From the records below, transcribe only the lines running from the one with "the LITERAL field" through the one with "so the proofs". Keep both of those end lines.

[Opening Task data section]

import Summits.AnomalousDissipation.AnomalousDissipation.Theses.SawtoothPulseCascade
import Summits.AnomalousDissipation.AnomalousDissipation.Theorems.SawtoothPulseCascadeApproxLipEnvelopeBox
import Summits.AnomalousDissipation.AnomalousDissipation.Theorems.SawtoothPulseCascadeK3LocalisedClosureApproxBookkeeping
import Summits.AnomalousDissipation.AnomalousDissipation.Theorems.SawtoothPulseCascadeK3LocalisedClosureApproxResponse

/-!
# ApproxSol58 from K2″ and the per-phase Lipschitz cap — the conditional closer of the line `linear-response-lip`
(route `AnomalousDissipation/SawtoothPulseCascade`; helper for the crux ApproxSol58 = stmt-AnomalousDissipation-19688)

The lead's census of ApproxSol58 (evidence `CENSUS-ApproxSol58-g3.md` on the item) found the registered load-bearing stub
`stub_responseStrainDefect` under-hypothesised: `K2″` (`K2PhaseGrowthClassical`, an `L² → L²` cap) does not control
the Lipschitz size of the linearised response, which the nonlinear closure needs.  The reshaped skeleton
`linear-response-lip` (evidence `ApproxSol58_linearResponseLip_v21.lean`) makes the missing input an explicit hypothesis,
the per-phase LIPSCHITZ cap `K2LipschitzGrowthClassical` (Literature `SawtoothCascadeK2Lipschitz.lean`) with some factor
`G < (γ² − 3)²` at each box point, and splits the rest into S1 (`L²` envelope from K2″ — LANDED as
`ApproxResponse.responseL2Envelope`, p487819), S2 (Lipschitz envelope from the cap — LANDED as
`ApproxResponse.responseLipEnvelope`, `…ApproxLipEnvelopeBox`), S3 (envelope bookkeeping — LANDED as
`DriftFreeApprox.envelopeBookkeeping`, p478671) and the composition through the landed interface
`DriftFreeApprox.approximateSolution_of_envelopes` (p473374) + `exists_linearisedResponse` (p475670).

This file is that composition, kernel-checked:

* `approximateSolution_of_lipschitzCap` — at a box point, K2″ there and the Lipschitz cap there (factor
  `0 ≤ G < (γ²−3)²`) give `DriftFree.ApproximateSolution ⟨γ,1/4,2,1,ρN⟩ (γ²−3)`;
* `approxSol58_of_lipschitzCap` — the crux `ApproxSol58` BY NAME, CONDITIONAL on the Lipschitz cap over the box
  (the hypothesis is the body of the lead's `K2LipschitzCascadeGrowth58`, the proposed new crux K2Lip; it is an open
  conjecture and is not asserted anywhere in the tree);
* downstream (sequel `…TargetOfLipschitzCap`): with the landed closers of `Packaging58` / `DriftFreeClosure58` /
  `K3LocalisedClosureGlue`, the rung `Target` of the route follows from `K1LocalisedCascade`,
  `K2LinearisedCascadeGrowth` and the Lipschitz cap over the box.

Numerics of record for the cap (eng TEST E lineage A/B, K2Lip falsifier j263373): per-phase Lipschitz factors
`21.6/27.5` at `(5,2)` (room `484`), `143 = 0.296·r²` at `(5,7)` phase 2, `295` at `(8,7)` (room `3721`).
-/

set_option linter.dupNamespace false

noncomputable section

namespace Summit.AnomalousDissipation.AnomalousDissipation.Theorems.SawtoothPulseCascade.ApproxResponse

open Set MeasureTheory
open scoped ContDiff InnerProductSpace
open Literature.Analysis Literature.Analysis.FunctionSpaces Literature.Analysis.FluidPDE
open Literature.Analysis.FluidPDE.SawtoothCascade
open Literature.Analysis.FluidPDE.SawtoothCascade.CascadeParams
/-- **`ApproximateSolution` at a box point from K2″ and the Lipschitz cap there.**  For `(γ, ρN) ∈ [5,8] × {2,…,7}`,
`K2PhaseGrowthClassical ⟨γ,1/4,2,1,ρN⟩ 3` and `K2LipschitzGrowthClassical ⟨γ,1/4,2,1,ρN⟩ G` with `0 ≤ G < (γ²−3)²`
give the Grenier approximate solution `DriftFree.ApproximateSolution ⟨γ,1/4,2,1,ρN⟩ (γ²−3)`: the classical forced
linearised response on `[0, (T+1)/2]` (p475670) with its `L²` envelope (p487819) and its continuous Lipschitz envelope
(`responseLipEnvelope`), the envelope bookkeeping (p478671), and the interface `approximateSolution_of_envelopes`
(p473374). -/
theorem approximateSolution_of_lipschitzCap {γ : ℝ} (hγ : γ ∈ Icc (5 : ℝ) 8) {ρN : ℕ} (hρN : ρN ∈ Finset.Icc 2 7)
    (hK2 : K2PhaseGrowthClassical ⟨γ, 1 / 4, 2, 1, ρN⟩ 3) {G : ℝ} (hG0 : 0 ≤ G) (hGlt : G < (γ ^ 2 - 3) ^ 2)
    (hLip : K2LipschitzGrowthClassical ⟨γ, 1 / 4, 2, 1, ρN⟩ G) :
    DriftFree.ApproximateSolution ⟨γ, 1 / 4, 2, 1, ρN⟩ (γ ^ 2 - 3) := by
  have hγ0 : (0 : ℝ) ≤ γ := le_trans (by norm_num) hγ.1
  obtain ⟨M₂, K₂, hM₂0, hM₂, hK₂0, H1⟩ := responseL2Envelope hγ hρN hK2
  obtain ⟨M₁, K₁, hM₁0, hM₁, hK₁0, H2⟩ := responseLipEnvelope hγ hρN hG0 hGlt hLip
  refine DriftFreeApprox.approximateSolution_of_envelopes ⟨γ, 1 / 4, 2, 1, ρN⟩ hγ0 (by norm_num) (by norm_num) ?_
  intro A ε hε
  obtain ⟨ν₁, hν₁, H1A⟩ := H1 A
  obtain ⟨ν₂, hν₂, H2A⟩ := H2 A
  obtain ⟨ν₃, hν₃, H3A⟩ := DriftFreeApprox.envelopeBookkeeping γ hγ ρN hρN M₁ M₂ K₁ K₂ hM₁0 hM₁ hM₂0 hM₂ hK₁0 hK₂0 A ε hε
  refine ⟨min ν₁ (min ν₂ ν₃), lt_min hν₁ (lt_min hν₂ hν₃), fun ν hν => ?_⟩
  have hn1 : ν ∈ Ioc 0 ν₁ := ⟨hν.1, hν.2.trans (min_le_left _ _)⟩
  have hn2 : ν ∈ Ioc 0 ν₂ := ⟨hν.1, (hν.2.trans (min_le_right _ _)).trans (min_le_left _ _)⟩
  have hn3 : ν ∈ Ioc 0 ν₃ := ⟨hν.1, (hν.2.trans (min_le_right _ _)).trans (min_le_right _ _)⟩
  set T := DriftFree.horizon (γ ^ 2 - 3) ν A with hT
  have hT0 : 0 ≤ T := CascadeParams.tStart_nonneg _
  have hT1 : T < 1 := CascadeParams.tStart_lt_one _
  -- the window end `T' = (T + 1)/2` and the response on `[0, T']`
  set T' : ℝ := (T + 1) / 2 with hT'
  have hTT' : T < T' := by rw [hT']; linarith
  have hT'1 : T' < 1 := by rw [hT']; linarith
  have hT'0 : 0 < T' := hT0.trans_lt hTT'
  obtain ⟨L, q, hL, hq, hdiv, hL0, hlin⟩ :=
    DriftFreeApprox.exists_linearisedResponse ⟨γ, 1 / 4, 2, 1, ρN⟩ (by norm_num) (by norm_num) hν.1 hT'0 hT'1
  -- the envelopes
  obtain ⟨Λ, hΛc, hΛ, hΛle⟩ := H2A ν hn2 T' hTT' hT'1 L q hL hq hdiv hL0 hlin
  have hEle := H1A ν hn1 T' hTT' hT'1 L q hL hq hdiv hL0 hlin
  set E : ℝ → ℝ := fun t => Real.sqrt (FluidPDE.Torus.vectorL2Sq (L t)) with hE
  have hEc : ContinuousOn E (Icc 0 T) := by
    have h := (hL.continuousOn_integral_norm_sq (convex_Icc 0 T')).mono (Icc_subset_Icc le_rfl hTT'.le)
    exact (Real.continuous_sqrt.comp_continuousOn h).congr fun s _ => rfl
  have henv : ∀ j : ℕ, ∀ t ∈ Icc 0 T, t ∈ Icc (CascadeParams.tStart j) (CascadeParams.tStart (j + 1)) →
      0 ≤ E t ∧ E t ≤ K₂ * ν * ((j : ℝ) + 1) * M₂ ^ (j + 1) ∧
      0 ≤ Λ t ∧ Λ t ≤ K₁ * ν * ((j : ℝ) + 1) * M₁ ^ (j + 1) :=
    fun j t ht hj => ⟨Real.sqrt_nonneg _, hEle j t ht hj, (norm_nonneg _).trans (hΛ t ht 0), hΛle j t ht hj⟩
  obtain ⟨hint, hdef⟩ := H3A ν hn3 E Λ hEc hΛc henv
  exact ⟨T', hTT', hT'1, L, q, E, Λ, hL, hq, hdiv, hL0, hlin, fun t _ => le_rfl, hΛ, hEc, hΛc, hint, hdef⟩

/-- **The crux `ApproxSol58` BY NAME, conditional on the per-phase Lipschitz cap over the box** (the body of the
lead's proposed crux `K2LipschitzCascadeGrowth58`: at every `(γ, ρN) ∈ [5,8] × {2,…,7}` a Lipschitz cap with SOME
factor `0 ≤ G < (γ² − 3)²`).  `ApproxSol58 = K2LinearisedCascadeGrowth → ∀ box, ApproximateSolution …`; K2″ is taken
on `[4,8] ⊇ [5,8]`. -/
theorem approxSol58_of_lipschitzCap
    (hLip58 : ∀ γ ∈ Set.Icc (5 : ℝ) 8, ∀ ρN ∈ Finset.Icc 2 7, ∃ G : ℝ, 0 ≤ G ∧ G < (γ ^ 2 - 3) ^ 2 ∧
      K2LipschitzGrowthClassical ⟨γ, 1 / 4, 2, 1, ρN⟩ G) :
    Summit.AnomalousDissipation.AnomalousDissipation.Theses.SawtoothPulseCascade.ApproxSol58 := by
  intro hK2 γ hγ ρN hρN
  obtain ⟨G, hG0, hGlt, hLip⟩ := hLip58 γ hγ ρN hρN
  have hγ' : γ ∈ Set.Icc (4 : ℝ) 8 := ⟨by linarith [hγ.1], hγ.2⟩
  exact approximateSolution_of_lipschitzCap hγ hρN (hK2 γ hγ' ρN hρN) hG0 hGlt hLip

end Summit.AnomalousDissipation.AnomalousDissipation.Theorems.SawtoothPulseCascade.ApproxResponse

end
/-
Copyright (c) 2026. All rights reserved.
Released under Apache 2.0 license as described in the file LICENSE.
Authors: abc-iut cell, wave-4 seat abc-iut-w4-d059 (proof-only; (AI3) for the produced data with ONLY
dictionary-shaped inputs: reference pro-branches and transitivity discharged).
-/
import Literature.AnabelianGeometry.SemiGraphs.ArithReferencePairCpt
import Literature.AnabelianGeometry.SemiGraphs.ArithEdgeStabilizerOfEdgeData
import HarnessLib

/-!
# (compact-`C` twin, α12-1)  [SemiAnbd] Thm 5.4 (i) p. 66 / §5 p. 65: the (AI3) fields `edge` / `edgeFix` for the PRODUCED
# decomposition data from the geometric dictionaries alone (proof-only)

Mochizuki, *Semi-graphs of anabelioids*, Publ. RIMS **42** (2006), §5 p. 65 ("`Π^temp_{𝔊,b}` … the
commensurator in `Π^temp_{𝔊,v}` of `Π^temp_{𝔾,b}`") and the proof of Thm 5.4 (i) p. 66 ("entirely similar
to … Theorem 3.7 (iii)", p. 41, with the author's Comments (6)). [cite: MochizukiSemiAnbd2006, Thm 5.4 (i), p. 66]

PROOF-ONLY sequel to this seat's `ArithEdgeStabilizer.lean` (gen 0: `edgeFix_decompositionDataOfChart`,
`edge_decompositionDataOfChart_of_ends`) and `ArithEdgeStabilizerInputs.lean` (gen 2: the pair inputs
discharged).  The remaining producer-side binders of the gen-0 theorems are DISCHARGED here:

* the reference pro-branches `hX` / `hY` of the chosen representatives `R.Hv v` ⊇ `R.Hb b`: from the
  two-sided vertex dictionary `hfixN` (`R.Hv v` is the stabiliser of some `X`), the edge converse
  `hedgeFixN` (`R.Hb b` is the stabiliser of an end pair `(x, y)`) and `not_three_fixed_of_ne_bot`
  (`R.Hb b ≠ 1` fixes `X`, `x`, `y`, so `X ∈ {x, y}`) — `exists_referencePair`;
* the transitivity `hEtrans` of `Π^temp_𝔾` on the pro-branches above a branch of `𝔾`: FREE from "the
  edge-like subgroups of one edge form one conjugacy class" (`exists_conj_of_mem_edgeLikeSubgroups`,
  Prop 3.2) and "a nontrivial stabiliser determines its end pair" (`ends_eq_or_swap_of_stabilizer_iff`);
* the end-point data of an ARBITRARY eventual compatible system of tree edges (trees whose edges are
  closed, i.e. universal graph-coverings of GRAPHS): `exists_ends_of_compatible_edges` of the generic
  companion `TreeSystemEdgeEnds.lean`.

Result: `edgeFix_decompositionDataOfChart_of_edgeData` and `edge_decompositionDataOfChart_of_edgeData` —
the LITERAL field texts (AI3) of abc-iut-w4-d053's `ArithLevelData` for `D := decompositionDataOfChart R ι`
— whose binders are only: `ι` injective with normal image, trees over graphs with functorial equivariant
transitions, the finite levels (`quot`, `levelAct`, `levelTrans` fields), the estrangement consequence
`hnobpN`, and the TWO-SIDED geometric dictionaries (I1) `hfixN`, (I2) `hstabN`, (I3) `hedgeN` with its
converse `hedgeFixN` for the restricted action of `Π^temp_𝔾` — the producer contract of row T54-B.
No `CompactInVerticial`; no definition; nothing here takes a side on [IUTchIII] Cor. 3.12.

COMPACT-`C` TWIN (α12-1 disposition of FINDING F-d029g3-1, abc-iut-w4-d029 g3, 2026-08-26): the
estrangement input is taken in the dischargeable form `hnobpNCpt : ∀ C, IsCompact C → (C fixes a compatible
finite-level branch-pair system) → C = ⊥` — the all-subgroups form `hnobpN` of the untwinned file is FALSE over
towers whose finite levels do not separate points (the joint kernel fixes every system).  Every application
is at a COMPACT subgroup (edge-like subgroups and their pairwise meets, `isCompact_of_mem_edgeLikeSubgroups`),
so the proofs are those of the untwinned file verbatim with `IsCompact` threaded; `_cpt` names throughout.
-/

namespace Literature.AnabelianGeometry.SemiGraphs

[Closing Task data section]

* **Completed exercise**
the LITERAL field texts (AI3) of abc-iut-w4-d053's `ArithLevelData` for `D := decompositionDataOfChart R ι`
— whose binders are only: `ι` injective with normal image, trees over graphs with functorial equivariant
transitions, the finite levels (`quot`, `levelAct`, `levelTrans` fields), the estrangement consequence
`hnobpN`, and the TWO-SIDED geometric dictionaries (I1) `hfixN`, (I2) `hstabN`, (I3) `hedgeN` with its
converse `hedgeFixN` for the restricted action of `Π^temp_𝔾` — the producer contract of row T54-B.
No `CompactInVerticial`; no definition; nothing here takes a side on [IUTchIII] Cor. 3.12.

COMPACT-`C` TWIN (α12-1 disposition of FINDING F-d029g3-1, abc-iut-w4-d029 g3, 2026-08-26): the
estrangement input is taken in the dischargeable form `hnobpNCpt : ∀ C, IsCompact C → (C fixes a compatible
finite-level branch-pair system) → C = ⊥` — the all-subgroups form `hnobpN` of the untwinned file is FALSE over
towers whose finite levels do not separate points (the joint kernel fixes every system).  Every application
is at a COMPACT subgroup (edge-like subgroups and their pairwise meets, `isCompact_of_mem_edgeLikeSubgroups`),
so the proofs are those of the untwinned file verbatim with `IsCompact` threaded; `_cpt` names throughout.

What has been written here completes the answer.